> Information supplied
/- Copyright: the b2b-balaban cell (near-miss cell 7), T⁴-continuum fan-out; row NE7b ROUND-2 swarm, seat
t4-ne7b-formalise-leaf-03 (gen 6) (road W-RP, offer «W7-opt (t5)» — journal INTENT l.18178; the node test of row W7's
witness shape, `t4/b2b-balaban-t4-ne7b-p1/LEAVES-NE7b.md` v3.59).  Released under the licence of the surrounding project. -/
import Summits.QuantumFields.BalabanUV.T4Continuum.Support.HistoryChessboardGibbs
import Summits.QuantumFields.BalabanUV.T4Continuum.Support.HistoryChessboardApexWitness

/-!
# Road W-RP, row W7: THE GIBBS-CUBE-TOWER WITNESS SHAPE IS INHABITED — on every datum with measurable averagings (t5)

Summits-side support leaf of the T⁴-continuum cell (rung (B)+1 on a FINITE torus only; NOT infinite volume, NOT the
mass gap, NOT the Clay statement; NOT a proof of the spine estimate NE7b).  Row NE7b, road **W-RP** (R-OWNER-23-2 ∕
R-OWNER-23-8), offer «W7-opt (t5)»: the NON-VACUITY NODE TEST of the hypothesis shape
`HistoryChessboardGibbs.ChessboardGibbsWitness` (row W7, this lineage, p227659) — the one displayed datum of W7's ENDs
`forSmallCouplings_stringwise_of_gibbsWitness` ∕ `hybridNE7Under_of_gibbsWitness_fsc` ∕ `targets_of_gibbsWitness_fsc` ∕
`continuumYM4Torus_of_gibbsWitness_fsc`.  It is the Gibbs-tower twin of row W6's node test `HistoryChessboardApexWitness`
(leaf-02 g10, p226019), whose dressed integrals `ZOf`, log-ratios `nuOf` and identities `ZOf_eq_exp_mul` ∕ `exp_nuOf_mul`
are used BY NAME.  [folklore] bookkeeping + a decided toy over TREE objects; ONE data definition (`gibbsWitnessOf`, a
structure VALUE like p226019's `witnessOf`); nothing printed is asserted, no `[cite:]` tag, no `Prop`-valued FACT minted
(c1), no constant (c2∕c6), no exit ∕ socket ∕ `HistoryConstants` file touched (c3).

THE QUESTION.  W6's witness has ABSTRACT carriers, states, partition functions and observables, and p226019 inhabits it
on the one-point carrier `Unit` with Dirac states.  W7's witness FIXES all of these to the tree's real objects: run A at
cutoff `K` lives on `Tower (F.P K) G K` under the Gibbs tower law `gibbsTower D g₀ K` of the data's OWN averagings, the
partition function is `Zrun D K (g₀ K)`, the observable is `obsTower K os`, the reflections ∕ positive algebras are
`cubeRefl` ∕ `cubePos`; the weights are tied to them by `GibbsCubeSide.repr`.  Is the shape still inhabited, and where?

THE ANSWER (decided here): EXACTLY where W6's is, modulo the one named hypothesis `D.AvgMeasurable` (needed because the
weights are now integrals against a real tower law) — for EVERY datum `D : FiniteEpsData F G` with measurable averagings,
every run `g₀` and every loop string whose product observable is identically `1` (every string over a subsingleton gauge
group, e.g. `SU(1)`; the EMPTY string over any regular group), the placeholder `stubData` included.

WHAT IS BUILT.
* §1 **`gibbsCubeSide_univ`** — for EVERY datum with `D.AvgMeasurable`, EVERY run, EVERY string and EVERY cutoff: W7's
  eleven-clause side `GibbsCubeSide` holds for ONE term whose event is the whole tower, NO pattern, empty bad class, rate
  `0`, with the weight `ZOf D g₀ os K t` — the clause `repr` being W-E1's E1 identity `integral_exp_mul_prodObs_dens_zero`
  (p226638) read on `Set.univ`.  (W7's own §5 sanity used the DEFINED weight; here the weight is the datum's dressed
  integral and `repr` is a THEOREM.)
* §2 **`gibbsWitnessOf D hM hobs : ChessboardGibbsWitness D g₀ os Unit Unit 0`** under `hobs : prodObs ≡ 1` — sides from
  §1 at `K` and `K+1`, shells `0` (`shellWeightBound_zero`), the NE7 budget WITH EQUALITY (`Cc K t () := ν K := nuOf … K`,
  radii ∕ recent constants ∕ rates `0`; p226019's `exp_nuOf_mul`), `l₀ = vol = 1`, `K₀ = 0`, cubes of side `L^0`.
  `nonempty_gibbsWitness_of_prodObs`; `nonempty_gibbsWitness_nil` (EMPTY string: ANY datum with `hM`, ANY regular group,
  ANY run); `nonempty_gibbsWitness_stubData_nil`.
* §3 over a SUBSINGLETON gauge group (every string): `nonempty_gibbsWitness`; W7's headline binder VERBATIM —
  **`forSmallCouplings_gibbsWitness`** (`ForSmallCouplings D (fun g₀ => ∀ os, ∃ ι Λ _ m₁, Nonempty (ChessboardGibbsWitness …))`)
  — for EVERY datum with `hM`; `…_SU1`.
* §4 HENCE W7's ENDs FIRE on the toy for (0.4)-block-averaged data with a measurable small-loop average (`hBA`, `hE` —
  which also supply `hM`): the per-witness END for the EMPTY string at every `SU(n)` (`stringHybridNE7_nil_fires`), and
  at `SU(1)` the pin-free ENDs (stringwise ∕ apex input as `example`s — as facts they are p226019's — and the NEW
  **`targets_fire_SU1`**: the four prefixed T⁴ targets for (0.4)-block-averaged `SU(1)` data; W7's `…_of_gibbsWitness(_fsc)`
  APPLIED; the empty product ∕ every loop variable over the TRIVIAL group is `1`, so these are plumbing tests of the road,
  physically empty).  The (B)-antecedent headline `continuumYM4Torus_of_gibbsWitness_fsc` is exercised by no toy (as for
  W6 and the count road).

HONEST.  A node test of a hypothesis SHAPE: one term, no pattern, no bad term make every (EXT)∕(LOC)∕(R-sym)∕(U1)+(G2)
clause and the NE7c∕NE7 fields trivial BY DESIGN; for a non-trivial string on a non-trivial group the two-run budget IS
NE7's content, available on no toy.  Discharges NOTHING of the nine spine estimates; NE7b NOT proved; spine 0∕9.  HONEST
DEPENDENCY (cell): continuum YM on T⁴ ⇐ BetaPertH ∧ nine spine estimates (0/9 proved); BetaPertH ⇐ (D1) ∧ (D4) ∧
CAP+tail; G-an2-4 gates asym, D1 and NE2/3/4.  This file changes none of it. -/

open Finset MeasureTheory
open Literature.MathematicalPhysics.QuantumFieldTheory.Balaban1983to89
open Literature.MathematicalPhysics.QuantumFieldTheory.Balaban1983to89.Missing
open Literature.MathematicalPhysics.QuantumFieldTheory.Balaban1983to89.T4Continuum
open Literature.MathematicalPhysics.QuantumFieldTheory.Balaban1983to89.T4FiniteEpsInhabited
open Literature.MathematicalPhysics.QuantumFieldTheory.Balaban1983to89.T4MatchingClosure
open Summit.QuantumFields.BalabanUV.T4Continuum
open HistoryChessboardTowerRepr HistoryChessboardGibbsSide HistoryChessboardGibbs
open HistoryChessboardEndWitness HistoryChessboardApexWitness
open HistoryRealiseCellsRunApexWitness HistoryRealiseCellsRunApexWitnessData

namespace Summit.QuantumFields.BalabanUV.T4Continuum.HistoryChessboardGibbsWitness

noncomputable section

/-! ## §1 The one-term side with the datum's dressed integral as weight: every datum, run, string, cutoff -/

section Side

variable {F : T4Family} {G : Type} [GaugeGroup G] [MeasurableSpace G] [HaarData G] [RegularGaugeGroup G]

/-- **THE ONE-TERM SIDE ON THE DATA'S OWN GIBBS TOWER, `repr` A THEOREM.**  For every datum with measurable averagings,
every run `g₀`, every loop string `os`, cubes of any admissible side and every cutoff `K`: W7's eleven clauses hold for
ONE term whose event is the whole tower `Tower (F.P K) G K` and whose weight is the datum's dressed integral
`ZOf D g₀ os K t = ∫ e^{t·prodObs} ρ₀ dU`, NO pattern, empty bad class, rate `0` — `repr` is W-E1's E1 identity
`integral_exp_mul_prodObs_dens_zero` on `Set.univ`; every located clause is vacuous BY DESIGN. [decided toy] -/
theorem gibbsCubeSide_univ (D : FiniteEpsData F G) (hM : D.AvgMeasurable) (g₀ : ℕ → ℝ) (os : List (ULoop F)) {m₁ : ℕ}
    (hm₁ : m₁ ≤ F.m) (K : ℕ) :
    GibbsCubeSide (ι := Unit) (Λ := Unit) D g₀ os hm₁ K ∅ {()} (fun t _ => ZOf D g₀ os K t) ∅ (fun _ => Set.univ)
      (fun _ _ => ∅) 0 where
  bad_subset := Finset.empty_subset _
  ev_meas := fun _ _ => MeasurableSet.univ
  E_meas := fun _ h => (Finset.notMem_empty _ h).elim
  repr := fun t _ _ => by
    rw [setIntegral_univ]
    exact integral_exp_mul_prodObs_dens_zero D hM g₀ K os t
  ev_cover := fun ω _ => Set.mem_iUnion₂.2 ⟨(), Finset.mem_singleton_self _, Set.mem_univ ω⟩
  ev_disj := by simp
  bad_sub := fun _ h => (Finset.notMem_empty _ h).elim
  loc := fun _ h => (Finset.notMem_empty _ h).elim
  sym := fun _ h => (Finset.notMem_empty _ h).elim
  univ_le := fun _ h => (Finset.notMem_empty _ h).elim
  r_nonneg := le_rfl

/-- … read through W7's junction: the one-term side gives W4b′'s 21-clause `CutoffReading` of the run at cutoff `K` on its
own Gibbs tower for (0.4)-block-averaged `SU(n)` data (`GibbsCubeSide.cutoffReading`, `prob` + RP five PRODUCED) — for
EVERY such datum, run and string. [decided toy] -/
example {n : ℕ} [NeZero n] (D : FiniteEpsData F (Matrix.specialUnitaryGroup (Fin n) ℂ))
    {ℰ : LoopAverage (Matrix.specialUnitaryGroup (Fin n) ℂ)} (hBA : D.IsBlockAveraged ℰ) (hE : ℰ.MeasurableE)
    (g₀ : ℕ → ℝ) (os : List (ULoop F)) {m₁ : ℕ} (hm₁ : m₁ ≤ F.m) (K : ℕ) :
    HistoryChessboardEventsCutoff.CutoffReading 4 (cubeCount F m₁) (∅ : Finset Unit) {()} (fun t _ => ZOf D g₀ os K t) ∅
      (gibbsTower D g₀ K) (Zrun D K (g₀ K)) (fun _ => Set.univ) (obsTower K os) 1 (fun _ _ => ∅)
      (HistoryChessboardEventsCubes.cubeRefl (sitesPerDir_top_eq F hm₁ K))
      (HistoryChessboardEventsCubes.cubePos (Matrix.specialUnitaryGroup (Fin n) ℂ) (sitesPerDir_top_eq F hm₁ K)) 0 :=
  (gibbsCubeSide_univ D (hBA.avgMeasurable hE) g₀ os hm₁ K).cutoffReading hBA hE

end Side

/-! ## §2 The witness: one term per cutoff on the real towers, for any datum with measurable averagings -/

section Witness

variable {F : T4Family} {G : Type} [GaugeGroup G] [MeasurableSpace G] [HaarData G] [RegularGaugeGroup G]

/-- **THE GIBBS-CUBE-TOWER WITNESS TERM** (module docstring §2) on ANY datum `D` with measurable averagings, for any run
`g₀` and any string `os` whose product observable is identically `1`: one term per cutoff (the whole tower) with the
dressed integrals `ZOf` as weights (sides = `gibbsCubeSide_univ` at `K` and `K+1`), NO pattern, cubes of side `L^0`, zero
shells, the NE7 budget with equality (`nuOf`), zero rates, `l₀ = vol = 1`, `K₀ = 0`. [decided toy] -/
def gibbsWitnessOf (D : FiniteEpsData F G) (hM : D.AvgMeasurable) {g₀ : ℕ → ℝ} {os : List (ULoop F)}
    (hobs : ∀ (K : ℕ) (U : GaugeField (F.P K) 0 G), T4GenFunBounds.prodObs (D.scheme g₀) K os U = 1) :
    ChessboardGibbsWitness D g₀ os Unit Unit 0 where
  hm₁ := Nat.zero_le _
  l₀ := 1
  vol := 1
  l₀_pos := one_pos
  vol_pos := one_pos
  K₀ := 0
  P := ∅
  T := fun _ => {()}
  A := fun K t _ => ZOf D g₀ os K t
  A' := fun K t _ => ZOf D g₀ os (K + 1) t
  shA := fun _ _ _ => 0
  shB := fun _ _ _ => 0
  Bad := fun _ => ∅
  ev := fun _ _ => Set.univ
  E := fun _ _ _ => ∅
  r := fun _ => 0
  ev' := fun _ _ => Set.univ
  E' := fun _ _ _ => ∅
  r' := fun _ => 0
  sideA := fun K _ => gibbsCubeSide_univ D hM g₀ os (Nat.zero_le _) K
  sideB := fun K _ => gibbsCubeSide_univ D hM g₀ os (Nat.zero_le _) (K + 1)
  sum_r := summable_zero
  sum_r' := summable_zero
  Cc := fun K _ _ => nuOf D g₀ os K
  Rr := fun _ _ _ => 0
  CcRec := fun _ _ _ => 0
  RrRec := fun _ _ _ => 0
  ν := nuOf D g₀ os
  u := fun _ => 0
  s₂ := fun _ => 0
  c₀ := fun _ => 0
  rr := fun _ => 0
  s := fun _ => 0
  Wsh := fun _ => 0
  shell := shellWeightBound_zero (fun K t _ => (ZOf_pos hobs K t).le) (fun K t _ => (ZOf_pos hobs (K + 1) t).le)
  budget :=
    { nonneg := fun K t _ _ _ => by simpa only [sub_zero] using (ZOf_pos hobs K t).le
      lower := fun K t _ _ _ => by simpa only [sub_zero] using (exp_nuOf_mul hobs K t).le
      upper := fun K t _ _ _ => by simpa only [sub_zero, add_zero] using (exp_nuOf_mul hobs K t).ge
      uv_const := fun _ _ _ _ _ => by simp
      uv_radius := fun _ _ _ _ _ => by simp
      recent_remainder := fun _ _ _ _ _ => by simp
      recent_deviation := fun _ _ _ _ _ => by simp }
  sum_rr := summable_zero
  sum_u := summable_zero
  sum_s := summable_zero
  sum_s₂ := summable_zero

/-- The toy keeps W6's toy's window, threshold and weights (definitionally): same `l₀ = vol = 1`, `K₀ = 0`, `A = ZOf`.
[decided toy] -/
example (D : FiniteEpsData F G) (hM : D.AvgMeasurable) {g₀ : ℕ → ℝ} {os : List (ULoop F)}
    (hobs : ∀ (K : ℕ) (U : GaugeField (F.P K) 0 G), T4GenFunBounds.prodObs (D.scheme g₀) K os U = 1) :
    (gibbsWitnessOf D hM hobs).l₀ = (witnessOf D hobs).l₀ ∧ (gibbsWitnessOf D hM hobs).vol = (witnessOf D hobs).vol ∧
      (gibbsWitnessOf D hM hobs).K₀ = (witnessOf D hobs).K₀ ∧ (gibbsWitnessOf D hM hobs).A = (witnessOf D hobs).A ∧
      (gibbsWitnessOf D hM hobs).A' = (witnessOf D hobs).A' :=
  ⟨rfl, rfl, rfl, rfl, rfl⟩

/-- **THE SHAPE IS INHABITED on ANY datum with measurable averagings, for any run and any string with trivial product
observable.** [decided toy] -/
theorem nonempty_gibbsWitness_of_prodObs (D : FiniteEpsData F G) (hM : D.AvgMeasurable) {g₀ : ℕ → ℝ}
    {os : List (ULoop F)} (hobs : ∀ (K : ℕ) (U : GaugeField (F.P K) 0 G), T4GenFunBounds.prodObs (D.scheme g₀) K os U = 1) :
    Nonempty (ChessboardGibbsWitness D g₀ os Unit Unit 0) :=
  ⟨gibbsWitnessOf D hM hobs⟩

...

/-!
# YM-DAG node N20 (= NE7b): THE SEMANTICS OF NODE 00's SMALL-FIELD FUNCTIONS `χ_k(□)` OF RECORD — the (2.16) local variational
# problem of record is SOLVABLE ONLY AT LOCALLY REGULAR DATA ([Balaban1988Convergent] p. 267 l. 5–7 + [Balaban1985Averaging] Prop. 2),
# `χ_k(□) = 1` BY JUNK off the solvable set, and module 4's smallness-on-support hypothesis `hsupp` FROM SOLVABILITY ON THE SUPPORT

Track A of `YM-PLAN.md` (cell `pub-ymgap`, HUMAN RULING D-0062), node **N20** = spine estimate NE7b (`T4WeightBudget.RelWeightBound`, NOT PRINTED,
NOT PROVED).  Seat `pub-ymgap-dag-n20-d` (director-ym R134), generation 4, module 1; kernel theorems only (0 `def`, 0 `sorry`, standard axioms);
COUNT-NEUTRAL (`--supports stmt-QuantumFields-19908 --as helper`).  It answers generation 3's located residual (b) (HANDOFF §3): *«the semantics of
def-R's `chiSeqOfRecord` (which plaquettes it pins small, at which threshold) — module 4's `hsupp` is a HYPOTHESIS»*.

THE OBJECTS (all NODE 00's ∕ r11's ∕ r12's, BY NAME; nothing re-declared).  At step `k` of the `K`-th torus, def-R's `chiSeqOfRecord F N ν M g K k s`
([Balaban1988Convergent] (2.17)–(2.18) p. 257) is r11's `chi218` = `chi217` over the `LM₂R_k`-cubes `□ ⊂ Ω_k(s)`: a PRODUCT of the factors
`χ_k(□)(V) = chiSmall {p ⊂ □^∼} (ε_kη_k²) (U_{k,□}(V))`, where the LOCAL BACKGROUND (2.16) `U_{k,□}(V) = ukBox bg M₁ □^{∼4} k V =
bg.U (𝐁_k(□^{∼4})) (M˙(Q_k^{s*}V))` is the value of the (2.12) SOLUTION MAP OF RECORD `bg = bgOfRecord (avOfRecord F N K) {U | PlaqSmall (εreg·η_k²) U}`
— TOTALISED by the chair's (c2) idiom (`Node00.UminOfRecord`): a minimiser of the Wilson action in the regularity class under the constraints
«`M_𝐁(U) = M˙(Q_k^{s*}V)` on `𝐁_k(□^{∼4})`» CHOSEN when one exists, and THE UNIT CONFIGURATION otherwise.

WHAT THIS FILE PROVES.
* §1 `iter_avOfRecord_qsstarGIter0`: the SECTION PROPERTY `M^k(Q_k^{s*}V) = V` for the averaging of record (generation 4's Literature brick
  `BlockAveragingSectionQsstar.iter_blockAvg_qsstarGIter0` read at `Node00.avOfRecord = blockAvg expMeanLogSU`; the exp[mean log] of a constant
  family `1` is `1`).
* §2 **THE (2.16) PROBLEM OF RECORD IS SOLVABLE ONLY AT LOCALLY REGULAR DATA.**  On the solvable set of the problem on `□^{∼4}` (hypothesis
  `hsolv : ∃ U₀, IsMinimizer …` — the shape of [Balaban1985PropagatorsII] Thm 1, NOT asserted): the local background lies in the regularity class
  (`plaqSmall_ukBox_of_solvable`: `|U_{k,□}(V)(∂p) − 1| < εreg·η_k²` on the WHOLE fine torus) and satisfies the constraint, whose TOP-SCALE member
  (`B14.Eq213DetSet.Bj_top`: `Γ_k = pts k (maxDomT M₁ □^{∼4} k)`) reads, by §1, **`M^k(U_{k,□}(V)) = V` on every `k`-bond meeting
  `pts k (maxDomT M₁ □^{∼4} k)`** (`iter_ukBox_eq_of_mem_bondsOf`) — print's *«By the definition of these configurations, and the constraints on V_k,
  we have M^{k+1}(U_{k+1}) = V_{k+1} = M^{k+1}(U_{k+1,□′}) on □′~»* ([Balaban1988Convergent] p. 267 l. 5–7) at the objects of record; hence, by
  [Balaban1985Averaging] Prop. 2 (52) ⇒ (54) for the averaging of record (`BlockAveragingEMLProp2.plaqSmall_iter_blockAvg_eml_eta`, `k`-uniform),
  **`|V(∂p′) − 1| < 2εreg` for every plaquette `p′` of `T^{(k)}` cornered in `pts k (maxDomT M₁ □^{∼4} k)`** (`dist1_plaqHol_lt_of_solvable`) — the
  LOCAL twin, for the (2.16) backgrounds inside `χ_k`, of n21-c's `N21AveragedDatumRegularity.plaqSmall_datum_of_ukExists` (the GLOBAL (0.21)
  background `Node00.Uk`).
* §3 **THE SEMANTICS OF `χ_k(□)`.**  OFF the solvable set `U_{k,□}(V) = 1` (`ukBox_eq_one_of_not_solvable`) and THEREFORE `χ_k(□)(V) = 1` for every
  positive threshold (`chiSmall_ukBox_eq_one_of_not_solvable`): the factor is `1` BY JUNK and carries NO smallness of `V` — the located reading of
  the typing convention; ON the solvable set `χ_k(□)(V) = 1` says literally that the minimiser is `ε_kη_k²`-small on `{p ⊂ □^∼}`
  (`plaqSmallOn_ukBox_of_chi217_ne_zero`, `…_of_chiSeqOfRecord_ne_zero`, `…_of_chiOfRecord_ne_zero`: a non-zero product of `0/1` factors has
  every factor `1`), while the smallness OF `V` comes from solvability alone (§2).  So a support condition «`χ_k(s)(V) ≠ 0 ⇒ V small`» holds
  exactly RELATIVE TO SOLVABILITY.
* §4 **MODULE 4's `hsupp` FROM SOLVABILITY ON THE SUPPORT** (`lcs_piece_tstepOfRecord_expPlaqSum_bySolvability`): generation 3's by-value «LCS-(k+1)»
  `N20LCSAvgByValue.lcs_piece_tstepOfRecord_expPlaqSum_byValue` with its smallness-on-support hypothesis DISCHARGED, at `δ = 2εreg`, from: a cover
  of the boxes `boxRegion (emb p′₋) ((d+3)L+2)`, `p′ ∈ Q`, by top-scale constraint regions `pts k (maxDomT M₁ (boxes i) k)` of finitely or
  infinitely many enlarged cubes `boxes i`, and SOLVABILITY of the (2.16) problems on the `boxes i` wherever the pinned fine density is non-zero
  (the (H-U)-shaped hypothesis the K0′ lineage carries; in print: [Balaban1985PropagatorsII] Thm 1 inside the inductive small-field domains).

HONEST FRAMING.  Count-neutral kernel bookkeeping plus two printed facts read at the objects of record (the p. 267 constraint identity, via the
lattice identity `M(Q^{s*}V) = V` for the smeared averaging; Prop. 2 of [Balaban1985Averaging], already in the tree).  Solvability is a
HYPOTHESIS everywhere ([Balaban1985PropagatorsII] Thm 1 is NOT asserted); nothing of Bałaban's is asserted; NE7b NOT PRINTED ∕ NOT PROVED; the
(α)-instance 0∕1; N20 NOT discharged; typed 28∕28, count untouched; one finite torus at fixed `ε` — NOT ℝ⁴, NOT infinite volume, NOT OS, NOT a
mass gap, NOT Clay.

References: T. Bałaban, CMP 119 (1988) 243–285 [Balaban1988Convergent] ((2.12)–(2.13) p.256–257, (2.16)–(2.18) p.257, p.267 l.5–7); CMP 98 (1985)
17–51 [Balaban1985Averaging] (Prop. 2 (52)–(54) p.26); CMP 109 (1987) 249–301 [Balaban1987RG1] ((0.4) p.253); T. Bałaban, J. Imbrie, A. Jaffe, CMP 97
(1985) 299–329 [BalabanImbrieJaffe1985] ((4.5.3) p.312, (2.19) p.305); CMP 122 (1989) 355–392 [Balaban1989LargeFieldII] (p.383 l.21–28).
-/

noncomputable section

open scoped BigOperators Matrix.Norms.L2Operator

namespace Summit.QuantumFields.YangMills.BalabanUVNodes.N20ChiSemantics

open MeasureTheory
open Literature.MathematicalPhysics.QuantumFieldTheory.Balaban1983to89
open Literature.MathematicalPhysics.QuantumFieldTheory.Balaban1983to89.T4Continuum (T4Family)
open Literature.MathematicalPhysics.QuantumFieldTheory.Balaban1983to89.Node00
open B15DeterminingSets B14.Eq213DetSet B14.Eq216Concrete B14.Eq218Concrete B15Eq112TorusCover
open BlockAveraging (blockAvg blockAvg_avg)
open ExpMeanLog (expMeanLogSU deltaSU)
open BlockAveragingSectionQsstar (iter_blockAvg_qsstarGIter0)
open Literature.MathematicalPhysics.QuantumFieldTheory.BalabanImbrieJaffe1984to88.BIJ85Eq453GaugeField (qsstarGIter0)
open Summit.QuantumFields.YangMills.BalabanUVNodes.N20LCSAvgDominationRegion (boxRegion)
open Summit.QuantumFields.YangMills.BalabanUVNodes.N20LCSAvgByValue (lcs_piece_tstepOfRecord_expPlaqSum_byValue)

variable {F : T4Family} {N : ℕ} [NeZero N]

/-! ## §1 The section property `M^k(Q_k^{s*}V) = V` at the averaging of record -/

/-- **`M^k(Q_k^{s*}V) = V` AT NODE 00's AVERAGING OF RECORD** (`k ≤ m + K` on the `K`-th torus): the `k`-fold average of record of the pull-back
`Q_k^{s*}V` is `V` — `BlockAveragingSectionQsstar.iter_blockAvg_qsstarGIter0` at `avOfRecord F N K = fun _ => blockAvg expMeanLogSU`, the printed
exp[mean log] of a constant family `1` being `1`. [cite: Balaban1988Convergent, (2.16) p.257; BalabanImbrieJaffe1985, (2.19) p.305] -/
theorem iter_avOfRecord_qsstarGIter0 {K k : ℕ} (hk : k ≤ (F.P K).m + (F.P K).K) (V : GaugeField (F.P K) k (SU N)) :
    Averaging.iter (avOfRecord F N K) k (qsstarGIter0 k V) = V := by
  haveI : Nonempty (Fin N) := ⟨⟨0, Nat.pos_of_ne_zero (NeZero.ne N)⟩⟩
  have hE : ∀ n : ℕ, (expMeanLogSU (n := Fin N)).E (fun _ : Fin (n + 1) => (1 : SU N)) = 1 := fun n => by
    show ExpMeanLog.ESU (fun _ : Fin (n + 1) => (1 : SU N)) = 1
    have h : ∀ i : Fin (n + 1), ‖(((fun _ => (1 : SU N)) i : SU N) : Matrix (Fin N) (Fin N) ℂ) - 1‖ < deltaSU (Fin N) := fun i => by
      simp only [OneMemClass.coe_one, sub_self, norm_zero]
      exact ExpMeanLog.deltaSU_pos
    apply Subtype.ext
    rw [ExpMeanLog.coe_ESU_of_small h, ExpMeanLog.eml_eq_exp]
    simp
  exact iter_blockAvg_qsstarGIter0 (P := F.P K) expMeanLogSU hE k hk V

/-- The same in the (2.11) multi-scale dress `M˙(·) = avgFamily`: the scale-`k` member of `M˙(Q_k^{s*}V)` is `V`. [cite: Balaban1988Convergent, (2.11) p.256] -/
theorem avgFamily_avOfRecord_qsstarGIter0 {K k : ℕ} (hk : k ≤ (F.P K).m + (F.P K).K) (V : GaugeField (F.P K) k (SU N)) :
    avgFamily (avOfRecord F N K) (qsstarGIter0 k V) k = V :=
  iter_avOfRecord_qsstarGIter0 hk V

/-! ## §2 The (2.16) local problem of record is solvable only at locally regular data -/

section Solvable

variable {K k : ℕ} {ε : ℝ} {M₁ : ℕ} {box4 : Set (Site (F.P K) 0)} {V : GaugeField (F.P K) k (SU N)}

> Prompt
Your answer should be the number of lines in the records that contain the word "obsTower", with nothing added.

> Output for this task
2